Geometric GIPP Tuning
As shown in the previous paragraph, the seasonal updating of the reference image is crucial in order to deliver to the users the maximum number of valid Level-1 products.
Nevertheless, in some cases (for example, for uniform landscapes which do not evolve temporally), this tuning is not possible. Another important parameter can thus be tuned: the correlation percentage threshold, being part of the decision to declare valid or not the Level-1 product. If the similarity percentage of valid correlation points between an acquisition and its reference image is below a specific threshold, the Level-1 product is not valid.
Typically, this threshold is set to 10% in the nominal GIPP. For some difficult geographical sites with very homogeneous landscape (forest sites or snowy sites), this threshold specific lower percentages can be applied to increase the number of valid Level-1 products.
The two next figures (see Figure 51) illustrate this situation for ANGIANG site.
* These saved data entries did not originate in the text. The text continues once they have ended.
import Literature.IUT.HodgeTheaters.DiscreteProfiniteConjugates
import Mathlib.GroupTheory.FreeGroup.NielsenSchreier
import Mathlib.GroupTheory.SpecificGroups.Cyclic
import Mathlib.Algebra.FreeAbelianGroup.Finsupp
import Mathlib.Tactic.LinearCombination
import Mathlib.Tactic.LinearCombinationPrime
import HarnessLib

/-!
# [IUTchI] Lemma 2.7 (iii), free case, I: the rank-two character of a non-commuting pair

Mochizuki, *Inter-universal Teichmüller theory I*, kurims manuscript (May 2020), §2, Lemma 2.7
"Well-known Properties of Free Groups and Orientable Surface Groups", (iii), p. 57, proof p. 58
[cite: Mochizuki2012, Lem 2.7(iii) pp.57-58].  PROOF-ONLY companion of the statement file
`DiscreteProfiniteConjugates.lean` (abc-iut-L5-t1) next to `DiscreteProfiniteConjugatesProofs.lean`
(free halves of (i), (ii), (iv), abc-iut-L5-t9); no new definitions.  The sequel
`DiscreteProfiniteConjugatesAbelianRank.lean` proves Lemma 2.7 (iii) for free groups from the
results of this file.

* `isCyclic_freeGroup_of_subsingleton`, `isCyclic_of_subsingleton_generators`,
  `exists_ne_generators_of_ne` — a free group on `≤ 1` letter is cyclic, so two NON-commuting
  elements of a free group force two distinct letters `b₀ ≠ b₁` in any basis of the free
  (Nielsen–Schreier) subgroup they generate;
* `exists_hom_closure_pair` — **"`J` [= ⟨x, y⟩, `x, y` non-commuting] is a free group of rank 2"**
  (p. 58) in the usable form: there is a homomorphism `Ψ : ⟨x, y⟩ → ℤ × ℤ` with `Ψ x = (1, 0)`,
  `Ψ y = (0, 1)`.  Proof: the coordinate characters of `b₀, b₁` evaluated at `x, y` give an
  integer `2 × 2` matrix which — `b₀, b₁` being words in the generators `x, y` of `J` — has an
  integer left inverse, hence (product of determinants `= 1`) an integer two-sided inverse;
* `abelianization_pair_independent` (the images of `x, y` in `⟨x, y⟩ᵃᵇ` satisfy no non-trivial
  relation), `zpow_mul_zpow_ne_one` (p. 58: "hence `xᵃ · yᵇ ≠ 1` for all `(a, b) ≠ (0, 0)`"),
  `commute_of_zpow_mul_zpow_eq_one` (Lyndon–Schupp, *Combinatorial Group Theory*, I.2.17: in a
  free group, elements with a non-trivial relation between their powers commute);
* `abelianization_eq_one_of_pow_eq_one` — "the abelianization of any finite index subgroup of `G`
  is torsion-free" (p. 58), free case: `Kᵃᵇ ≅ ℤ^{(B)}` is torsion-free for every free group `K`.

Nothing here takes a side on the disputed parts of [IUTchI–IV]: Lemma 2.7 is classical
combinatorial group theory.
-/

namespace Literature.IUT.HodgeTheaters

namespace FreeOrSurface

universe u

/-! ### Free groups on at most one generator are cyclic; abelian free groups -/

/-- A free group on a type with at most one element is cyclic (trivial, resp. infinite cyclic).
[cite: Mochizuki2012, Lem 2.7(iv) p.58] -/
theorem isCyclic_freeGroup_of_subsingleton (B : Type*) [Subsingleton B] :
    IsCyclic (FreeGroup B) := by
  rcases isEmpty_or_nonempty B with hB | ⟨⟨b⟩⟩
  · refine isCyclic_iff_exists_zpowers_eq_top.mpr ⟨1, ?_⟩
    rw [eq_top_iff]
    rintro w -
    have hw : w = 1 := by
      induction w using FreeGroup.induction_on with
      | C1 => rfl
      | of x => exact isEmptyElim x
      | inv_of x _ => exact isEmptyElim x
      | mul x y hx hy => rw [hx, hy, one_mul]
    rw [hw]
    exact Subgroup.one_mem _
  · refine isCyclic_iff_exists_zpowers_eq_top.mpr ⟨FreeGroup.of b, ?_⟩
    rw [eq_top_iff]
    rintro w -
    induction w using FreeGroup.induction_on with
    | C1 => exact Subgroup.one_mem _
    | of x => rw [Subsingleton.elim x b]; exact Subgroup.mem_zpowers _
    | inv_of x _ => rw [Subsingleton.elim x b]; exact Subgroup.inv_mem _ (Subgroup.mem_zpowers _)
    | mul x y hx hy => exact Subgroup.mul_mem _ hx hy

/-- A free group whose (chosen) basis has at most one element is cyclic.
[cite: Mochizuki2012, Lem 2.7(iv) p.58] -/
theorem isCyclic_of_subsingleton_generators (K : Type*) [Group K] [IsFreeGroup K]
    [Subsingleton (IsFreeGroup.Generators K)] : IsCyclic K :=
  haveI := isCyclic_freeGroup_of_subsingleton (IsFreeGroup.Generators K)
  isCyclic_of_surjective (IsFreeGroup.toFreeGroup K).symm (IsFreeGroup.toFreeGroup K).symm.surjective

/-- In a cyclic group any two elements commute. [cite: Mochizuki2012, Lem 2.7(iv) p.58] -/
theorem mul_comm_of_isCyclic {K : Type*} [Group K] [IsCyclic K] (a b : K) : a * b = b * a := by
  obtain ⟨g, hg⟩ := IsCyclic.exists_generator (α := K)
  obtain ⟨m, rfl⟩ := Subgroup.mem_zpowers_iff.mp (hg a)
  obtain ⟨n, rfl⟩ := Subgroup.mem_zpowers_iff.mp (hg b)
  rw [← zpow_add, ← zpow_add, add_comm]

/-- If two elements of a free group do not commute, the (chosen) basis has two distinct elements.
[cite: Mochizuki2012, Lem 2.7(iii) p.58] -/
theorem exists_ne_generators_of_ne {K : Type*} [Group K] [IsFreeGroup K] {a b : K}
    (h : a * b ≠ b * a) : ∃ b₀ b₁ : IsFreeGroup.Generators K, b₀ ≠ b₁ := by
  by_contra hne
  push Not at hne
  haveI : Subsingleton (IsFreeGroup.Generators K) := ⟨hne⟩
  haveI := isCyclic_of_subsingleton_generators K
  exact h (mul_comm_of_isCyclic a b)

/-! ### The rank-two character of a non-commuting pair (step of Lemma 2.7 (iii), p. 58) -/

/-- **`J = ⟨x, y⟩` is free of rank two** (p. 58, proof of (iii)), in the following usable form: for
non-commuting elements `x, y` of a free group there is a homomorphism `Ψ : ⟨x, y⟩ → ℤ × ℤ` with
`Ψ(x) = (1, 0)` and `Ψ(y) = (0, 1)`.  Proof: `J` is free (Nielsen–Schreier) on a basis `B` with two
distinct elements `b₀ ≠ b₁` (else `J` is cyclic); the coordinate characters `Φ₀, Φ₁ : J → ℤ` of
`b₀, b₁` take values `(p₀, p₁)` at `x` and `(q₀, q₁)` at `y`; writing `b₀, b₁` as words in the
generators `x, y` of `J` shows that the integer matrix `(p₀ p₁ / q₀ q₁)` has an integer left inverse,
hence (a `2 × 2` integer matrix) an integer two-sided inverse `(α₀ β₀ / α₁ β₁)`, and
`Ψ = (α₀Φ₀ + α₁Φ₁, β₀Φ₀ + β₁Φ₁)` works. [cite: Mochizuki2012, Lem 2.7(iii) p.58] -/
theorem exists_hom_closure_pair {G : Type u} [Group G] [IsFreeGroup G] {x y : G}
    (hxy : x * y ≠ y * x) :
    ∃ Ψ : Subgroup.closure ({x, y} : Set G) →* Multiplicative ℤ × Multiplicative ℤ,
      Ψ ⟨x, Subgroup.subset_closure (by simp)⟩ = (Multiplicative.ofAdd 1, 1) ∧
      Ψ ⟨y, Subgroup.subset_closure (by simp)⟩ = (1, Multiplicative.ofAdd 1) := by
  classical
  set J := Subgroup.closure ({x, y} : Set G) with hJ
  have hxJ : x ∈ J := Subgroup.subset_closure (by simp)
  have hyJ : y ∈ J := Subgroup.subset_closure (by simp)
  set x' : J := ⟨x, hxJ⟩ with hx'
  set y' : J := ⟨y, hyJ⟩ with hy'
  have hxy' : x' * y' ≠ y' * x' := fun h => hxy (by simpa [hx', hy'] using congrArg Subtype.val h)
  obtain ⟨b₀, b₁, hb⟩ := exists_ne_generators_of_ne hxy'
  set e : J ≃* FreeGroup (IsFreeGroup.Generators J) := IsFreeGroup.toFreeGroup J with he
  -- coordinate characters of the basis
  let χ : IsFreeGroup.Generators J → (FreeGroup (IsFreeGroup.Generators J) →* Multiplicative ℤ) :=
    fun b => FreeGroup.lift fun b' => if b' = b then Multiplicative.ofAdd (1 : ℤ) else 1
  let Φ : IsFreeGroup.Generators J → (J →* Multiplicative ℤ) := fun b => (χ b).comp e.toMonoidHom
  have hΦ : ∀ b b' : IsFreeGroup.Generators J,
      Φ b (e.symm (FreeGroup.of b')) = if b' = b then Multiplicative.ofAdd (1 : ℤ) else 1 := by
    intro b b'
    simp [Φ, χ]
  set g₀ : J := e.symm (FreeGroup.of b₀) with hg₀
  set g₁ : J := e.symm (FreeGroup.of b₁) with hg₁
  -- `x', y'` generate `J`
  have hgen : Subgroup.closure ({x', y'} : Set J) = ⊤ := by
    have h := Subgroup.closure_closure_coe_preimage (G := G) (k := ({x, y} : Set G))
    have hset : ((↑) : J → G) ⁻¹' ({x, y} : Set G) = ({x', y'} : Set J) := by
      ext ⟨g, hg⟩
      simp [hx', hy', Subtype.ext_iff]
    rw [hset] at h
    exact h
  set Ψ₀ : J →* Multiplicative ℤ × Multiplicative ℤ := (Φ b₀).prod (Φ b₁) with hΨ₀
  have hrange : ∀ w : J, ∃ m n : ℤ, Ψ₀ x' ^ m * Ψ₀ y' ^ n = Ψ₀ w := by
    intro w
    have hw : Ψ₀ w ∈ Subgroup.map Ψ₀ (Subgroup.closure {x', y'}) := by
      rw [hgen]
      exact Subgroup.mem_map_of_mem _ (Subgroup.mem_top w)
    rw [MonoidHom.map_closure, Set.image_pair] at hw
    exact Subgroup.mem_closure_pair.mp hw
  -- integer coordinates of `x', y'`
  set p₀ : ℤ := Multiplicative.toAdd (Φ b₀ x') with hp₀
  set p₁ : ℤ := Multiplicative.toAdd (Φ b₁ x') with hp₁
  set q₀ : ℤ := Multiplicative.toAdd (Φ b₀ y') with hq₀
  set q₁ : ℤ := Multiplicative.toAdd (Φ b₁ y') with hq₁
  have hcoord : ∀ m n : ℤ,
      Multiplicative.toAdd ((Ψ₀ x' ^ m * Ψ₀ y' ^ n).1) = m * p₀ + n * q₀ ∧
      Multiplicative.toAdd ((Ψ₀ x' ^ m * Ψ₀ y' ^ n).2) = m * p₁ + n * q₁ := by
    intro m n
    simp [hΨ₀, hp₀, hp₁, hq₀, hq₁, toAdd_zpow]
  obtain ⟨α₀, β₀, h₀⟩ := hrange g₀
  obtain ⟨α₁, β₁, h₁⟩ := hrange g₁
  have e1 : α₀ * p₀ + β₀ * q₀ = 1 := by
    rw [← (hcoord α₀ β₀).1, h₀]
    simp [hΨ₀, hg₀, hΦ]
  have e2 : α₀ * p₁ + β₀ * q₁ = 0 := by
    rw [← (hcoord α₀ β₀).2, h₀]
    simp [hΨ₀, hg₀, hΦ, hb]
  have e3 : α₁ * p₀ + β₁ * q₀ = 0 := by
    rw [← (hcoord α₁ β₁).1, h₁]
    simp [hΨ₀, hg₁, hΦ, Ne.symm hb]
  have e4 : α₁ * p₁ + β₁ * q₁ = 1 := by
    rw [← (hcoord α₁ β₁).2, h₁]
    simp [hΨ₀, hg₁, hΦ]
  -- the left inverse is a right inverse (2 × 2 integer matrices): first `det · det = 1`
  have hDE : (α₀ * β₁ - α₁ * β₀) * (p₀ * q₁ - p₁ * q₀) = 1 := by
    linear_combination' e1 * e4 - e2 * e3
  have ea : α₀ * p₀ + α₁ * p₁ = 1 := by
    linear_combination (-(α₀ * p₀ + α₁ * p₁ - 1)) * hDE
      + ((p₀ * q₁ - p₁ * q₀) * α₀ * β₁) * e1 + (-((p₀ * q₁ - p₁ * q₀) * α₀ * β₀)) * e3
      + ((p₀ * q₁ - p₁ * q₀) * α₁ * β₁) * e2 + (-((p₀ * q₁ - p₁ * q₀) * α₁ * β₀)) * e4
  have eb : β₀ * p₀ + β₁ * p₁ = 0 := by
    linear_combination (-(β₀ * p₀ + β₁ * p₁)) * hDE
      + ((p₀ * q₁ - p₁ * q₀) * β₀ * β₁) * e1 + (-((p₀ * q₁ - p₁ * q₀) * β₀ * β₀)) * e3
      + ((p₀ * q₁ - p₁ * q₀) * β₁ * β₁) * e2 + (-((p₀ * q₁ - p₁ * q₀) * β₁ * β₀)) * e4
  have ec : α₀ * q₀ + α₁ * q₁ = 0 := by
    linear_combination (-(α₀ * q₀ + α₁ * q₁)) * hDE
      + ((p₀ * q₁ - p₁ * q₀) * α₀ * α₀) * e3 + (-((p₀ * q₁ - p₁ * q₀) * α₀ * α₁)) * e1
      + ((p₀ * q₁ - p₁ * q₀) * α₁ * α₀) * e4 + (-((p₀ * q₁ - p₁ * q₀) * α₁ * α₁)) * e2
  have ed : β₀ * q₀ + β₁ * q₁ = 1 := by
    linear_combination (-(β₀ * q₀ + β₁ * q₁ - 1)) * hDE
      + ((p₀ * q₁ - p₁ * q₀) * β₀ * α₀) * e3 + (-((p₀ * q₁ - p₁ * q₀) * β₀ * α₁)) * e1
      + ((p₀ * q₁ - p₁ * q₀) * β₁ * α₀) * e4 + (-((p₀ * q₁ - p₁ * q₀) * β₁ * α₁)) * e2
  -- the normalised character
  let Ψ₁ : J →* Multiplicative ℤ :=
    (zpowGroupHom α₀).comp (Φ b₀) * (zpowGroupHom α₁).comp (Φ b₁)
  let Ψ₂ : J →* Multiplicative ℤ :=
    (zpowGroupHom β₀).comp (Φ b₀) * (zpowGroupHom β₁).comp (Φ b₁)
  refine ⟨Ψ₁.prod Ψ₂, ?_, ?_⟩
  · have h1 : Multiplicative.toAdd (Ψ₁ x') = 1 := by
      simp only [Ψ₁, MonoidHom.mul_apply, MonoidHom.comp_apply, zpowGroupHom_apply, toAdd_mul,
        toAdd_zpow, smul_eq_mul]
      rw [← hp₀, ← hp₁]
      linarith [ea]
    have h2 : Multiplicative.toAdd (Ψ₂ x') = 0 := by
      simp only [Ψ₂, MonoidHom.mul_apply, MonoidHom.comp_apply, zpowGroupHom_apply, toAdd_mul,
        toAdd_zpow, smul_eq_mul]
      rw [← hp₀, ← hp₁]
      linarith [eb]
    rw [MonoidHom.prod_apply, Prod.mk.injEq]
    exact ⟨Multiplicative.toAdd.injective (by simpa using h1), Multiplicative.toAdd.injective (by simpa using h2)⟩
  · have h1 : Multiplicative.toAdd (Ψ₁ y') = 0 := by
      simp only [Ψ₁, MonoidHom.mul_apply, MonoidHom.comp_apply, zpowGroupHom_apply, toAdd_mul,
        toAdd_zpow, smul_eq_mul]
      rw [← hq₀, ← hq₁]
      linarith [ec]
    have h2 : Multiplicative.toAdd (Ψ₂ y') = 1 := by
      simp only [Ψ₂, MonoidHom.mul_apply, MonoidHom.comp_apply, zpowGroupHom_apply, toAdd_mul,
        toAdd_zpow, smul_eq_mul]
      rw [← hq₀, ← hq₁]
      linarith [ed]
    rw [MonoidHom.prod_apply, Prod.mk.injEq]
    exact ⟨Multiplicative.toAdd.injective (by simpa using h1), Multiplicative.toAdd.injective (by simpa using h2)⟩

/-- **The images of non-commuting `x, y` in `⟨x, y⟩ᵃᵇ` generate a free abelian group of rank two**
(they satisfy no non-trivial relation): p. 58, "`J` is a free group of rank 2".
[cite: Mochizuki2012, Lem 2.7(iii) p.58] -/
theorem abelianization_pair_independent {G : Type u} [Group G] [IsFreeGroup G] {x y : G}
    (hxy : x * y ≠ y * x) (i j : ℤ)
    (h : Abelianization.of (⟨x, Subgroup.subset_closure (by simp)⟩ : Subgroup.closure ({x, y} : Set G)) ^ i *
      Abelianization.of (⟨y, Subgroup.subset_closure (by simp)⟩ : Subgroup.closure ({x, y} : Set G)) ^ j
        = 1) : i = 0 ∧ j = 0 := by
  obtain ⟨Ψ, hx, hy⟩ := exists_hom_closure_pair hxy
  have h' := congrArg (Abelianization.lift Ψ) h
  rw [map_mul, map_zpow, map_zpow, Abelianization.lift_apply_of, Abelianization.lift_apply_of, hx, hy,
    MonoidHom.map_one] at h'
  have h1 := congrArg (fun z : Multiplicative ℤ × Multiplicative ℤ => Multiplicative.toAdd z.1) h'
  have h2 := congrArg (fun z : Multiplicative ℤ × Multiplicative ℤ => Multiplicative.toAdd z.2) h'
  simp at h1 h2
  exact ⟨h1, h2⟩

/-- **`xᵃ · yᵇ ≠ 1` for all `(a, b) ≠ (0, 0)`** when `x, y` are non-commuting elements of a free group
(p. 58, proof of (iii)). [cite: Mochizuki2012, Lem 2.7(iii) p.58] -/
theorem zpow_mul_zpow_ne_one {G : Type u} [Group G] [IsFreeGroup G] {x y : G}
    (hxy : x * y ≠ y * x) {a b : ℤ} (hab : (a, b) ≠ (0, 0)) : x ^ a * y ^ b ≠ 1 := by
  intro h
  have hxJ : x ∈ Subgroup.closure ({x, y} : Set G) := Subgroup.subset_closure (by simp)
  have hyJ : y ∈ Subgroup.closure ({x, y} : Set G) := Subgroup.subset_closure (by simp)
  have h' : (⟨x, hxJ⟩ : Subgroup.closure ({x, y} : Set G)) ^ a * ⟨y, hyJ⟩ ^ b = 1 :=
    Subtype.ext (by simpa using h)
  have h'' := congrArg (Abelianization.of (G := Subgroup.closure ({x, y} : Set G))) h'
  rw [map_mul, map_zpow, map_zpow, map_one] at h''
  obtain ⟨ha, hb⟩ := abelianization_pair_independent hxy a b h''
  exact hab (by rw [ha, hb])

/-- In a free group, **`x` and `y` commute as soon as some non-trivial powers do**: if
`xᵃ · yᵇ = 1` with `(a, b) ≠ (0, 0)` then `x y = y x` (contrapositive of `zpow_mul_zpow_ne_one`;
Lyndon–Schupp Ch. I Prop. 2.17). [cite: Mochizuki2012, Lem 2.7(iii) p.58] -/
theorem commute_of_zpow_mul_zpow_eq_one {G : Type u} [Group G] [IsFreeGroup G] {x y : G}
    {a b : ℤ} (hab : (a, b) ≠ (0, 0)) (h : x ^ a * y ^ b = 1) : x * y = y * x := by
  by_contra hxy
  exact zpow_mul_zpow_ne_one hxy hab h

/-! ### Abelianizations of free groups are torsion-free (p. 58) -/

/-- **"The abelianization of any finite index subgroup of `G` is torsion-free"** (p. 58, proof of
(iii)), free case: for a free group `K` (e.g. any subgroup of a free group, by Nielsen–Schreier),
`Kᵃᵇ ≅ ℤ^{(B)}` has no torsion: `c ^ d = 1`, `d ≠ 0` ⇒ `c = 1`.
[cite: Mochizuki2012, Lem 2.7(iii) p.58] -/
theorem abelianization_eq_one_of_pow_eq_one {K : Type u} [Group K] [IsFreeGroup K]
    {c : Abelianization K} {d : ℕ} (hd : d ≠ 0) (h : c ^ d = 1) : c = 1 := by
  let E := (IsFreeGroup.toFreeGroup K).abelianizationCongr
  let v : FreeAbelianGroup (IsFreeGroup.Generators K) := Additive.ofMul (E c)
  have hv : d • v = 0 := by
    have h1 : E c ^ d = 1 := by rw [← map_pow, h, map_one]
    have h2 := congrArg Additive.ofMul h1
    rwa [ofMul_pow, ofMul_one] at h2
  have hv0 : v = 0 := by
    have h2 := congrArg (FreeAbelianGroup.equivFinsupp _) hv
    rw [map_nsmul, map_zero] at h2
    have h3 : FreeAbelianGroup.equivFinsupp _ v = 0 := by
      ext b
      have h4 := DFunLike.congr_fun h2 b
      simp only [Finsupp.smul_apply, Finsupp.coe_zero, Pi.zero_apply, nsmul_eq_mul] at h4
      rcases mul_eq_zero.mp h4 with h5 | h5
      · exact absurd h5 (by exact_mod_cast hd)
      · simpa using h5
    exact (FreeAbelianGroup.equivFinsupp _).injective (by rw [h3, map_zero])
  have hE : E c = 1 := congrArg Additive.toMul hv0
  exact E.injective (by rw [hE, map_one])

end FreeOrSurface

end Literature.IUT.HodgeTheaters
The first figure shows that no Level-1 is declared valid with the 10% threshold. The second figure is the same time series after a reprocessing, with the application of a specific GIPP with a 6% threshold. The less cloudy products become valid and can thus be delivered to users.

4.5. Production Statistics (L0, L1, L2, L3)

4.5.1. Raw (Level-0) Inventory Products

The Figure 52, presented below, represents the number of raw inventory products and their location.
Of course, most of the sites have the same average number of telemetries available for Level-1 processing (above 400 products). Nevertheless, for some sites, fewer inventory products are available, for various reasons. On one hand, a possible reason is that some sites have been added more recently (for example, LERIDA1 and LERIDA2 in Europe) and consequently have a shorter time series. On the other hand, some sites have been acquired at the beginning of VM01, but, for scientific purposes, have been abandoned (evolution of the needs, on board memory space need for new acquisitions asked by scientists, etc.) or have changed in terms of geographic coverage (but a slight change triggers, by design, the definition of a new site, etc.). Various situations exist: DDUANT has rapidly changed to DUANTNEW, whereas REDRIVER was acquired for 8 months (from April to November 2019) before being modified to another footprint REDRIVR2 (observed afterwards for 11 months to October 2020).

4.5.2. Level-1 Processing statistics

Level-1 products are processed from inventory data, and are qualified as valid or invalid, taking into account the global cloud coverage and geometric image quality statistics.
Considering the global Level-1 processing, 99.6% of inventory products were processed up to Level-1 (valid and non-valid). Among them, 56.53% of valid Level-1 products were delivered to users (either on THEIA land data portal or by Ben Gurion University for Israeli sites).
The figures below (see Figure 53) illustrate the geographic breakdown of the number and percentage of Level-1 valid products available, at the end of VM01 mission.
These maps show a heterogeneity between the percentages of valid Level-1 products available. This is linked to the climatic environment of the site and the global cloud coverage of the site, highly dependent on the geolocation and the climatology of the site. The Figure 54 illustrates this situation considering two different countries: USA and Israel. On one side, between northeast and southwest USA, we can clearly see the increase of the percentage of available Level-1 products. On the other side, for Israel, given the size of the country and its geographic position, the percentage of valid Level-1 products is both high and stable for all the tiles available for the different sites.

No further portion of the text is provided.